Diederik van Silfhout

Personal information
- Born: 20 April 1988 (age 38) Ede, Netherlands

Medal record
Equestrian
Representing Netherlands
World Championships
| Bronze medal – third place | 2014 Normandy | Team dressage |
European Championships
| Gold medal – first place | 2015 Aachen | Team dressage |

= Diederik van Silfhout =

Dutch dressage rider (born 1988)

Diederik van Silfhout (born 20 April 1988 in Ede, Netherlands) is a Dutch Olympic dressage rider.
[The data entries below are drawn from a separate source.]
/-- **The first space moment of the `m`-th INCREMENT of an admissible frame at cutoff `Λ`** (`m ≤ N_sc`, `0 < Λ ≤ 4`):
`(β/N)·Σ|b̃_l|·‖S[G_{b_{m+1}} − G_{bₘ}]‖ ≤ X_lin(Λ,B)·4608·S⁴·(U² + |U|/2ᵐ)`. -/
theorem spaceMoment_incrPiece_frame_le_at (hRwf : R.WF) (hU1 : |U| ≤ 1)
    (hS : ∀ n ≤ Nsc, ∀ j ≤ 4, ∀ q : Momentum, ‖iteratedFDeriv ℝ j (evalM (Kp n)) q‖ ≤ R.Gfr j * uPow j U * (4 : ℝ) ^ (((j : ℤ) - 2) * n))
    (hβ2 : 2 ≤ β) (hβM : β ^ 3 ≤ (M : ℝ)) (hMN : 2 * M ≤ N) (hB1 : 1 ≤ B)
    (hB : ∀ i ≤ 5, ∀ t, ‖iteratedDeriv i salmhoferCutoff t‖ ≤ B) (hΛ : 0 < Λ) (hΛ4 : Λ ≤ 4) {m : ℕ} (hm : m ≤ Nsc)
    {l l' : Fin 2} (hll' : l ≠ l') :
    β / N * ∑ a : TorusSite 1 N, ∑ bv : TorusSite 2 L,
        |(((bv l).valMinAbs : ℤ) : ℝ)| *
          ‖∑ q₀ : TorusSite 1 N, ∑ qv : TorusSite 2 L, torusChar q₀ a * torusChar qv bv *
            (uvGridSymbolBand L M N β Λ (fun y => frameLevel μ 0 (WithLp.toLp 2 (latticeMomentum L y)) -
                ∑ n ∈ range (m + 1), evalM (Kp n) (WithLp.toLp 2 (latticeMomentum L y))) -
              uvGridSymbolBand L M N β Λ (fun y => frameLevel μ 0 (WithLp.toLp 2 (latticeMomentum L y)) -
                ∑ n ∈ range m, evalM (Kp n) (WithLp.toLp 2 (latticeMomentum L y)))) q₀ qv‖ ≤
      (1 / 4 * Real.sqrt (216 * (1 / Λ + 1 / 2)) *
          ∑ e : Fin 2 × Fin 2, (uvLinV Λ (1 + (e.1 : ℕ) + (e.2 : ℕ)) *
              (B * ((1 + ((e.1 : ℕ) + (e.2 : ℕ)) + 2).factorial : ℝ) * (4 / Λ) ^ (1 + ((e.1 : ℕ) + (e.2 : ℕ)) + 1)) +
            uvLinD Λ (1 + (e.1 : ℕ) + (e.2 : ℕ)) *
              (B * ((1 + ((e.1 : ℕ) + (e.2 : ℕ)) + 3).factorial : ℝ) * (4 / Λ) ^ (1 + ((e.1 : ℕ) + (e.2 : ℕ)) + 2)))) *
        (4608 * (1 + R.Gfr 0 + R.Gfr 1 + R.Gfr 2 + R.Gfr 3) ^ 4 * (U ^ 2 + |U| * (1 / 2 : ℝ) ^ m)) := by
  -- rewrite the band of `G_{m+1}` as `bₘ + (−Kₘ)`
  have hband : (fun y : TorusSite 2 L => frameLevel μ 0 (WithLp.toLp 2 (latticeMomentum L y)) -
      ∑ n ∈ range (m + 1), evalM (Kp n) (WithLp.toLp 2 (latticeMomentum L y))) =
      fun y => (fun q : EuclideanSpace ℝ (Fin 2) => frameLevel μ 0 q - ∑ n ∈ range m, evalM (Kp n) q)
        (WithLp.toLp 2 (latticeMomentum L y)) +
        (fun q : EuclideanSpace ℝ (Fin 2) => -evalM (Kp m) q) (WithLp.toLp 2 (latticeMomentum L y)) := by
    funext y; exact frameBandSeq_succ μ Kp m _
  rw [hband]
  have hstep := spaceMoment_incrPiece_le (L := L) (M := M) (N := N) hβ2 hΛ hΛ4 hβM hMN hB1 hB le_rfl
    (contDiff_frameBandSeq μ Kp m) (contDiff_evalM_neg (Kp m)) (frameBandSeq_periodic μ Kp m) (evalM_neg_periodic (Kp m))
    (D := (4 + 4 / 3 * (R.Gfr 1 + R.Gfr 2 + R.Gfr 3)) * (2 : ℝ) ^ m)
    (fun s hs i hi1 hi3 x => norm_iteratedFDeriv_frameBandInterp_le hRwf hU1 hS hm hs hi1 hi3 x)
    (W := fun i => R.Gfr i * uPow i U * (((2 : ℝ) ^ m) ^ (2 * i) / ((2 : ℝ) ^ m) ^ 4))
    (fun i hi x => norm_iteratedFDeriv_framePiece_le hS hm (by omega) x) hll' (R := 4 ^ m) (Nat.one_le_pow _ _ (by norm_num))
  refine hstep.trans ?_
  have hQ := fun k => (uvIncrQ_frame_nonneg_at (U := U) hRwf hB1 hΛ m k).1
  have hQ' := fun k => (uvIncrQ_frame_nonneg_at (U := U) hRwf hB1 hΛ m k).2
  refine (uvSpaceMomentConst_le_linear hΛ (4 ^ m) hQ hQ').trans ?_
  have h4m : ((4 ^ m : ℕ) : ℝ) = ((2 : ℝ) ^ m) ^ 2 := by
    push_cast; rw [← pow_mul, mul_comm, pow_mul]; norm_num
  rw [h4m, mul_assoc (1 / 4 * Real.sqrt (216 * (1 / Λ + 1 / 2))), mul_sum, mul_assoc (1 / 4 * Real.sqrt (216 * (1 / Λ + 1 / 2))),
    sum_mul]
  refine mul_le_mul_of_nonneg_left (sum_le_sum fun e _ => ?_) (by positivity)
  have hk' : (e.1 : ℕ) + (e.2 : ℕ) ≤ 2 := by have := e.1.isLt; have := e.2.isLt; omega
  have hV := scaledIncrQ_le hRwf hU1 hΛ hB1 m hk'
  have hD := scaledIncrQ'_le hRwf hU1 hΛ hB1 m hk'
  have hV0 := uvLinV_nonneg hΛ (1 + (e.1 : ℕ) + (e.2 : ℕ))
  have hD0 := uvLinD_nonneg hΛ (1 + (e.1 : ℕ) + (e.2 : ℕ))
  rw [show 1 + (e.1 : ℕ) + (e.2 : ℕ) = 1 + ((e.1 : ℕ) + (e.2 : ℕ)) by ring] at hV0 hD0 ⊢
  calc ((2 : ℝ) ^ m) ^ 2 * ((1 / (4 * ((2 : ℝ) ^ m) ^ 2)) ^ ((e.1 : ℕ) + (e.2 : ℕ)) *
        (uvLinV Λ (1 + ((e.1 : ℕ) + (e.2 : ℕ))) *
            uvIncrQ B Λ ((4 + 4 / 3 * (R.Gfr 1 + R.Gfr 2 + R.Gfr 3)) * (2 : ℝ) ^ m)
              (fun i => R.Gfr i * uPow i U * (((2 : ℝ) ^ m) ^ (2 * i) / ((2 : ℝ) ^ m) ^ 4)) (1 + ((e.1 : ℕ) + (e.2 : ℕ))) +
          uvLinD Λ (1 + ((e.1 : ℕ) + (e.2 : ℕ))) *
            uvIncrQ' B Λ ((4 + 4 / 3 * (R.Gfr 1 + R.Gfr 2 + R.Gfr 3)) * (2 : ℝ) ^ m)
              (fun i => R.Gfr i * uPow i U * (((2 : ℝ) ^ m) ^ (2 * i) / ((2 : ℝ) ^ m) ^ 4)) (1 + ((e.1 : ℕ) + (e.2 : ℕ)))))
      = uvLinV Λ (1 + ((e.1 : ℕ) + (e.2 : ℕ))) *
          (((2 : ℝ) ^ m) ^ 2 * (1 / (4 * ((2 : ℝ) ^ m) ^ 2)) ^ ((e.1 : ℕ) + (e.2 : ℕ)) *
            uvIncrQ B Λ ((4 + 4 / 3 * (R.Gfr 1 + R.Gfr 2 + R.Gfr 3)) * (2 : ℝ) ^ m)
              (fun i => R.Gfr i * uPow i U * (((2 : ℝ) ^ m) ^ (2 * i) / ((2 : ℝ) ^ m) ^ 4)) (1 + ((e.1 : ℕ) + (e.2 : ℕ)))) +
        uvLinD Λ (1 + ((e.1 : ℕ) + (e.2 : ℕ))) *
          (((2 : ℝ) ^ m) ^ 2 * (1 / (4 * ((2 : ℝ) ^ m) ^ 2)) ^ ((e.1 : ℕ) + (e.2 : ℕ)) *
            uvIncrQ' B Λ ((4 + 4 / 3 * (R.Gfr 1 + R.Gfr 2 + R.Gfr 3)) * (2 : ℝ) ^ m)
              (fun i => R.Gfr i * uPow i U * (((2 : ℝ) ^ m) ^ (2 * i) / ((2 : ℝ) ^ m) ^ 4)) (1 + ((e.1 : ℕ) + (e.2 : ℕ)))) := by ring
    _ ≤ uvLinV Λ (1 + ((e.1 : ℕ) + (e.2 : ℕ))) * (B * ((1 + ((e.1 : ℕ) + (e.2 : ℕ)) + 2).factorial : ℝ) *
          (4 / Λ) ^ (1 + ((e.1 : ℕ) + (e.2 : ℕ)) + 1) *
          (4608 * (1 + R.Gfr 0 + R.Gfr 1 + R.Gfr 2 + R.Gfr 3) ^ 4 * (U ^ 2 + |U| * (1 / 2 : ℝ) ^ m))) +
        uvLinD Λ (1 + ((e.1 : ℕ) + (e.2 : ℕ))) * (B * ((1 + ((e.1 : ℕ) + (e.2 : ℕ)) + 3).factorial : ℝ) *
          (4 / Λ) ^ (1 + ((e.1 : ℕ) + (e.2 : ℕ)) + 2) *
          (4608 * (1 + R.Gfr 0 + R.Gfr 1 + R.Gfr 2 + R.Gfr 3) ^ 4 * (U ^ 2 + |U| * (1 / 2 : ℝ) ^ m))) :=
        add_le_add (mul_le_mul_of_nonneg_left hV hV0) (mul_le_mul_of_nonneg_left hD hD0)
    _ = _ := by ring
Representing the Netherlands, he competed at the 2016 Summer Olympics where he placed 4th in the team and 11th in the individual competitions.

Van Silfhout also competed at the 2014 World Equestrian Games in Normandy, France, where he won a team bronze medal and placed 9th in the freestyle dressage competition. He competed in Normandy as a late replacement for Danielle Heijkoop, who was forced to withdraw after her horse sustained injury.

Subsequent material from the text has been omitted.